Copy each line of the data below with the word "LocBridge".

[Data for review Boundary: Start]

/-! ## §3. `E[p^∞]^{Γ_{K_w}}` is finite, hence killed by one power of `p` -/

/-- **`E[p^∞]^{Γ_{K_w}}` is finite** at `w ∤ p` (Lutz–Mattuck on the minimal model; the tree's
`LocBridge.finite_setOf_fixed_geomPrimaryTorsion`, read in the `ℤ_p`-linear model — same points, same
action). [cite: GreenbergLNM1716, §3 Lemma 3.3 (proof, p. 87)] [cite: SilvermanAEC2009, Prop. VII.3.1 and Cor. VII.6.2] -/
theorem finite_invariants_primaryTorsion_local (hw : ((p : ℕ) : 𝓞 K) ∉ w.asIdeal) :
    Finite ((E.primaryTorsionGaloisRep p).restrict (localMap K (Sum.inl w))).toTopRep.ρ.invariants := by
  haveI := (LocBridge.finite_setOf_fixed_geomPrimaryTorsion E p w hw).to_subtype
  exact Finite.of_equiv
    {Q : E.geomPrimaryTorsion p | ∀ σ : absoluteGaloisGroup (w.adicCompletion K),
      GaloisRep.restrictField (w.adicCompletion K) (LocBridge.primaryGaloisModule E p) σ Q = Q}
    (Equiv.subtypeEquiv (Equiv.refl _) fun Q => Iff.rfl)

omit [NumberField K] [E.IsElliptic] [ContinuousSMul ℤ_[p] (PrimaryTorsion (geomPoints E) p)] in
/-- A finite family of elements of `E[p^∞]` is killed by ONE power of `p`. [folklore] -/
theorem exists_uniform_prime_pow_smul_eq_zero {ι : Type} [Finite ι]
    (f : ι → PrimaryTorsion (geomPoints E) p) :
    ∃ k : ℕ, ∀ i, (((p ^ k : ℕ) : ℤ_[p])) • f i = 0 := by
  haveI := Fintype.ofFinite ι
  choose kf hkf using fun i => (f i).exists_pow_smul_eq_zero
  refine ⟨Finset.univ.sup kf, fun i => ?_⟩
  obtain ⟨d, hd⟩ := Nat.exists_eq_add_of_le (Finset.le_sup (f := kf) (Finset.mem_univ i))
  rw [Nat.cast_pow]
  apply PrimaryTorsion.pow_smul_eq_zero_of (f i)
  rw [hd, pow_add, mul_comm, mul_smul, hkf i, smul_zero]

omit [NumberField K] [E.IsElliptic] [ContinuousSMul ℤ_[p] (PrimaryTorsion (geomPoints E) p)] in
/-- Enlarging the exponent: `p^a • m = 0`, `a ≤ b` ⟹ `p^b • m = 0` (scalars in `ℤ_p`). [folklore] -/
theorem prime_pow_smul_eq_zero_of_le {N : Type} [AddCommGroup N] [Module ℤ_[p] N] {a b : ℕ}
    (hab : a ≤ b) {m : N} (hm : (((p ^ a : ℕ) : ℤ_[p])) • m = 0) : (((p ^ b : ℕ) : ℤ_[p])) • m = 0 := by
  obtain ⟨d, rfl⟩ := Nat.exists_eq_add_of_le hab
  rw [pow_add, mul_comm, Nat.cast_mul, mul_smul, hm, smul_zero]

/-- `#V = #ker f · #im f` for a linear map out of a finite module. [folklore] -/
theorem natCard_eq_natCard_ker_mul_natCard_range {R V V' : Type*} [Ring R] [AddCommGroup V]
    [Module R V] [AddCommGroup V'] [Module R V'] [Finite V] (f : V →ₗ[R] V') :
    Nat.card V = Nat.card (LinearMap.ker f) * Nat.card (LinearMap.range f) := by
  rw [Submodule.card_eq_card_quotient_mul_card (LinearMap.ker f),
    Nat.card_congr f.quotKerEquivRange.toEquiv]

/-! ## §4. Counting along `0 → E[p^k] → E[p^∞] → E[p^∞] → 0`: `#H¹(K_w, E[p^∞])[p^k] = #E[p^∞]^{Γ_{K_w}}` -/

/-- **`#H¹(K_w, E[p^∞])[p^k] = #E[p^∞]^{Γ_{K_w}}`** (both finite) for every `k ≥ 1` such that `p^k`
kills the finite group `E[p^∞]^{Γ_{K_w}}` (`w ∤ p`). Counting along the long exact sequence of
`0 → E[p^k] →ι E[p^∞] →(p^k) E[p^∞] → 0` (`X11b.TorsionControl.isSES_torsion`; `E[p^∞]` is divisible):
`im H¹(ι) = H¹(K_w, E[p^∞])[p^k]` (`range_torsionInclH1`), `ker H¹(ι) = im δ₀`
(`cohomologyMap_torsionIncl_eq_zero_iff`), `ker δ₀ = p^k · E[p^∞]^Γ = 0` (`IsSES.δ₀_eq_zero_iff`), so
`#H¹(K_w, E[p^k]) = #E[p^∞]^Γ · #H¹(K_w, E[p^∞])[p^k]`, while `#H¹(K_w, E[p^k]) = #(E[p^k]^Γ)² = #(E[p^∞]^Γ)²`
(§2 and `E[p^k]^Γ = E[p^∞]^Γ`). [cite: GreenbergLNM1716, §3 Lemma 3.3 (proof, p. 87)]
[cite: SerreGaloisCohomology1997, I §2.2 (the cohomology exact sequence)] [cite: MilneADT2006, I Thm. 2.8, Lemma 3.3] -/
theorem natCard_torsionBy_h1_eq_natCard_invariants (hw : ((p : ℕ) : 𝓞 K) ∉ w.asIdeal) {k : ℕ}
    (hk : k ≠ 0)
    (hkill : ∀ m ∈ ((E.primaryTorsionGaloisRep p).restrict (localMap K (Sum.inl w))).toTopRep.ρ.invariants,
      (((p ^ k : ℕ) : ℤ_[p])) • m = 0) :
    Set.Finite {y : continuousCohomology 1
        ((E.primaryTorsionGaloisRep p).restrict (localMap K (Sum.inl w))).toTopRep |
        (((p ^ k : ℕ) : ℤ_[p])) • y = 0} ∧
    Nat.card {y : continuousCohomology 1
        ((E.primaryTorsionGaloisRep p).restrict (localMap K (Sum.inl w))).toTopRep //
        (((p ^ k : ℕ) : ℤ_[p])) • y = 0} =
      Nat.card ((E.primaryTorsionGaloisRep p).restrict (localMap K (Sum.inl w))).toTopRep.ρ.invariants := by
  haveI hB := finite_invariants_primaryTorsion_local E p w hw
  haveI : CompactSpace (LocalGroup K (Sum.inl w)) := absoluteGaloisGroup_compactSpace (w.adicCompletion K)
  set ρ := (E.primaryTorsionGaloisRep p).restrict (localMap K (Sum.inl w)) with hρ
  set r : ℤ_[p] := ((p ^ k : ℕ) : ℤ_[p]) with hr
  have hsurj : Function.Surjective fun m : PrimaryTorsion (geomPoints E) p => r • m :=
    prime_pow_smul_surjective E p k
  have hSES := TorsionControl.isSES_torsion ρ r hsurj
  obtain ⟨hsq, hBr⟩ := natCard_h1_torsionRep_eq_sq E p w hw hk
  -- `E[p^k]^Γ = E[p^∞]^Γ` (as `p^k` kills the invariants)
  let eBr : (TorsionControl.torsionRep ρ r).toTopRep.ρ.invariants ≃ ρ.toTopRep.ρ.invariants :=
    { toFun := fun x => ⟨((x : Submodule.torsionBy ℤ_[p] (PrimaryTorsion (geomPoints E) p) r) :
          PrimaryTorsion (geomPoints E) p), fun g => congrArg Subtype.val (x.2 g)⟩
      invFun := fun m => ⟨⟨(m : PrimaryTorsion (geomPoints E) p),
          (Submodule.mem_torsionBy_iff r _).2 (hkill m.1 m.2)⟩, fun g => Subtype.ext (m.2 g)⟩
      left_inv := fun x => rfl
      right_inv := fun m => rfl }
  have hcardBr : Nat.card (TorsionControl.torsionRep ρ r).toTopRep.ρ.invariants =
      Nat.card ρ.toTopRep.ρ.invariants := Nat.card_congr eBr
  have hBpos : 0 < Nat.card ρ.toTopRep.ρ.invariants := Nat.card_pos
  haveI : Finite (continuousCohomology 1 (TorsionControl.torsionRep ρ r).toTopRep) := by
    refine Nat.finite_of_card_ne_zero ?_
    rw [hsq, hcardBr]
    exact pow_ne_zero 2 hBpos.ne'
  -- `im H¹(ι) = H¹[r]`, `ker H¹(ι) = im δ₀`, `δ₀` injective
  have hrange := TorsionControl.range_torsionInclH1 ρ r hsurj
  have hker : LinearMap.ker (TorsionControl.torsionInclH1 ρ r) = LinearMap.range hSES.δ₀ := by
    ext x
    rw [LinearMap.mem_ker, LinearMap.mem_range, TorsionControl.torsionInclH1_apply]
    exact TorsionControl.cohomologyMap_torsionIncl_eq_zero_iff ρ r hsurj x
  have hδinj : Function.Injective hSES.δ₀ := by
    refine (injective_iff_map_eq_zero _).2 fun v hv => ?_
    obtain ⟨m, hm, hmv⟩ := (hSES.δ₀_eq_zero_iff v).1 hv
    apply Subtype.ext
    rw [← hmv, TorsionControl.smulHom_apply, hkill m hm]
    rfl
  -- counting
  have hcount := natCard_eq_natCard_ker_mul_natCard_range (TorsionControl.torsionInclH1 ρ r)
  rw [hsq, hcardBr, hker, hrange,
    ← Nat.card_congr (LinearEquiv.ofInjective hSES.δ₀ hδinj).toEquiv] at hcount
  have hT : Nat.card (Submodule.torsionBy ℤ_[p] (continuousCohomology 1 ρ.toTopRep) r) =
      Nat.card {y : continuousCohomology 1 ρ.toTopRep // r • y = 0} :=
    Nat.card_congr (Equiv.subtypeEquiv (Equiv.refl _) fun y => Submodule.mem_torsionBy_iff r y)
  refine ⟨?_, ?_⟩
  · rw [← TorsionControl.range_cohomologyMap_torsionIncl ρ r hsurj]
    exact Set.finite_range _
  · rw [← hT]
    rw [pow_two] at hcount
    exact (Nat.eq_of_mul_eq_mul_left hBpos hcount).symm

/-! ## §5. `H¹(K_w, E[p^∞])` is finite of order `#E(K_w)[p^∞]` -/

/-- **`H¹(K_w, E[p^∞])` is FINITE and `#H¹(K_w, E[p^∞]) = #E[p^∞]^{Γ_{K_w}} = #E(K_w)[p^k]` for some
(every large) `k`**, at a finite place `w ∤ p` of a number field, for an elliptic curve `E/K`; the
cohomology is Mathlib's continuous `H¹` of the tree's `ℤ_p`-linear `E[p^∞] = primaryTorsionGaloisRep`
restricted along the decomposition map `localMap K (Sum.inl w)` (the model of the local `Σ`-atom
`JetchevSkinnerWan2017.sigmaLocal_charIdeal_eulerFactor_mem_of_noTamagawaDefect`). Proof: `H¹` is
`p`-primary (`BigGaloisRep.exists_pow_smul_eq_zero`), and by §4 the subgroups `H¹[p^k]`, `k ≫ 0`, are
finite of the SAME order `#E[p^∞]^{Γ_{K_w}}`, hence equal, hence everything. UNCONDITIONAL (Milne I 2.8
at `K_w` is the kernel theorem behind `LocBridge.natCard_galoisCohomology_one_torsion_adicCompletion_eq_sqEP`).
[cite: GreenbergLNM1716, §3 Lemma 3.3 ("`H¹(K_v, E[p^∞])` is finite … its order", p. 87)]
[cite: Castella2018, Thm. 2.3 (2.7) (the factor `#H¹(K_w, E[p^∞])`)] [cite: MilneADT2006, I Thm. 2.8, Lemma 3.3] -/
theorem finite_and_natCard_h1_primaryTorsion_local (hw : ((p : ℕ) : 𝓞 K) ∉ w.asIdeal) :
    Finite (continuousCohomology 1
      ((E.primaryTorsionGaloisRep p).restrict (localMap K (Sum.inl w))).toTopRep) ∧
    ∃ k : ℕ, k ≠ 0 ∧
      Nat.card (continuousCohomology 1
          ((E.primaryTorsionGaloisRep p).restrict (localMap K (Sum.inl w))).toTopRep) =
        Nat.card ((E.primaryTorsionGaloisRep p).restrict (localMap K (Sum.inl w))).toTopRep.ρ.invariants ∧
      Nat.card (continuousCohomology 1
          ((E.primaryTorsionGaloisRep p).restrict (localMap K (Sum.inl w))).toTopRep) =
        Nat.card (nsmulAddMonoidHom (p ^ k) :
          (E.baseChange (w.adicCompletion K)).toAffine.Point →+ _).ker ∧
      ∀ y : continuousCohomology 1
          ((E.primaryTorsionGaloisRep p).restrict (localMap K (Sum.inl w))).toTopRep,
        (((p ^ k : ℕ) : ℤ_[p])) • y = 0 := by
  haveI hB := finite_invariants_primaryTorsion_local E p w hw
  haveI : CompactSpace (LocalGroup K (Sum.inl w)) := absoluteGaloisGroup_compactSpace (w.adicCompletion K)
  set ρ := (E.primaryTorsionGaloisRep p).restrict (localMap K (Sum.inl w)) with hρ
  -- one power of `p` kills the finite group of invariants
  obtain ⟨k₀, hk₀⟩ := exists_uniform_prime_pow_smul_eq_zero E p
    (fun m : ρ.toTopRep.ρ.invariants => (m : PrimaryTorsion (geomPoints E) p))
  have hkill : ∀ j, k₀ ≤ j → ∀ m ∈ ρ.toTopRep.ρ.invariants, (((p ^ j : ℕ) : ℤ_[p])) • m = 0 :=
    fun j hj m hm => prime_pow_smul_eq_zero_of_le p hj (hk₀ ⟨m, hm⟩)
  -- the torsion subgroups `H¹[p^j]`, `j > k₀`, are finite of the same order
  have hlevel : ∀ j, k₀ < j →
      Set.Finite {y : continuousCohomology 1 ρ.toTopRep | (((p ^ j : ℕ) : ℤ_[p])) • y = 0} ∧
      Nat.card {y : continuousCohomology 1 ρ.toTopRep // (((p ^ j : ℕ) : ℤ_[p])) • y = 0} =
        Nat.card ρ.toTopRep.ρ.invariants :=
    fun j hj => natCard_torsionBy_h1_eq_natCard_invariants E p w hw (Nat.ne_zero_of_lt hj)
      (hkill j hj.le)
  set k := k₀ + 1 with hk
  have hk₀k : k₀ < k := Nat.lt_succ_self k₀
  obtain ⟨hfin, hcard⟩ := hlevel k hk₀k
  -- every class is killed by `p^k`
  have hall : ∀ y : continuousCohomology 1 ρ.toTopRep, (((p ^ k : ℕ) : ℤ_[p])) • y = 0 := by
    intro y
    obtain ⟨j, hj⟩ := BigGaloisRep.exists_pow_smul_eq_zero ρ.toTopRep (p : ℤ_[p])
      (exists_prime_pow_smul_eq_zero E p) y
    have hjy : (((p ^ j : ℕ) : ℤ_[p])) • y = 0 := by rw [Nat.cast_pow]; exact hj
    set J := max j k with hJ
    have hJy : (((p ^ J : ℕ) : ℤ_[p])) • y = 0 := prime_pow_smul_eq_zero_of_le p (le_max_left j k) hjy
    obtain ⟨hfinJ, hcardJ⟩ := hlevel J (lt_of_lt_of_le hk₀k (le_max_right j k))
    have hsub : {y : continuousCohomology 1 ρ.toTopRep | (((p ^ k : ℕ) : ℤ_[p])) • y = 0} ⊆
        {y : continuousCohomology 1 ρ.toTopRep | (((p ^ J : ℕ) : ℤ_[p])) • y = 0} :=
      fun z hz => prime_pow_smul_eq_zero_of_le p (le_max_right j k) hz
    have heq := Set.eq_of_subset_of_ncard_le hsub (by
      rw [← Nat.card_coe_set_eq, ← Nat.card_coe_set_eq]
      change Nat.card {y : continuousCohomology 1 ρ.toTopRep // (((p ^ J : ℕ) : ℤ_[p])) • y = 0} ≤
        Nat.card {y : continuousCohomology 1 ρ.toTopRep // (((p ^ k : ℕ) : ℤ_[p])) • y = 0}
      rw [hcardJ, hcard]) hfinJ
    have hyJ : y ∈ {y : continuousCohomology 1 ρ.toTopRep | (((p ^ J : ℕ) : ℤ_[p])) • y = 0} := hJy
    rw [← heq] at hyJ
    exact hyJ
  haveI : Finite {y : continuousCohomology 1 ρ.toTopRep // (((p ^ k : ℕ) : ℤ_[p])) • y = 0} :=
    hfin.to_subtype
  have hfinH : Finite (continuousCohomology 1 ρ.toTopRep) :=
    Finite.of_equiv _ (Equiv.subtypeUnivEquiv hall)
  have hcardH : Nat.card (continuousCohomology 1 ρ.toTopRep) = Nat.card ρ.toTopRep.ρ.invariants := by
    rw [← hcard]
    exact (Nat.card_congr (Equiv.subtypeUnivEquiv hall)).symm
  -- `#E[p^∞]^Γ = #E[p^k]^Γ = #E(K_w)[p^k]`
  obtain ⟨-, hBk⟩ := natCard_h1_torsionRep_eq_sq E p w hw (Nat.ne_zero_of_lt hk₀k)
  let eBr : (TorsionControl.torsionRep ρ ((p ^ k : ℕ) : ℤ_[p])).toTopRep.ρ.invariants ≃
      ρ.toTopRep.ρ.invariants :=
    { toFun := fun x => ⟨((x : Submodule.torsionBy ℤ_[p] (PrimaryTorsion (geomPoints E) p)
          ((p ^ k : ℕ) : ℤ_[p])) : PrimaryTorsion (geomPoints E) p), fun g => congrArg Subtype.val (x.2 g)⟩
      invFun := fun m => ⟨⟨(m : PrimaryTorsion (geomPoints E) p),
          (Submodule.mem_torsionBy_iff _ _).2 (hkill k hk₀k.le m.1 m.2)⟩, fun g => Subtype.ext (m.2 g)⟩
      left_inv := fun x => rfl
      right_inv := fun m => rfl }
  refine ⟨hfinH, k, Nat.ne_zero_of_lt hk₀k, hcardH, ?_, hall⟩
  rw [hcardH, ← Nat.card_congr eBr, hBk]

end Summit.BirchSwinnertonDyer.BirchSwinnertonDyer.Theorems.SigmaLocal

end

[Data for review Boundary: End]

> _Expected output_:
`LocBridge.finite_setOf_fixed_geomPrimaryTorsion`, read in the `ℤ_p`-linear model — same points, same
  haveI := (LocBridge.finite_setOf_fixed_geomPrimaryTorsion E p w hw).to_subtype
      GaloisRep.restrictField (w.adicCompletion K) (LocBridge.primaryGaloisModule E p) σ Q = Q}
at `K_w` is the kernel theorem behind `LocBridge.natCard_galoisCohomology_one_torsion_adicCompletion_eq_sqEP`).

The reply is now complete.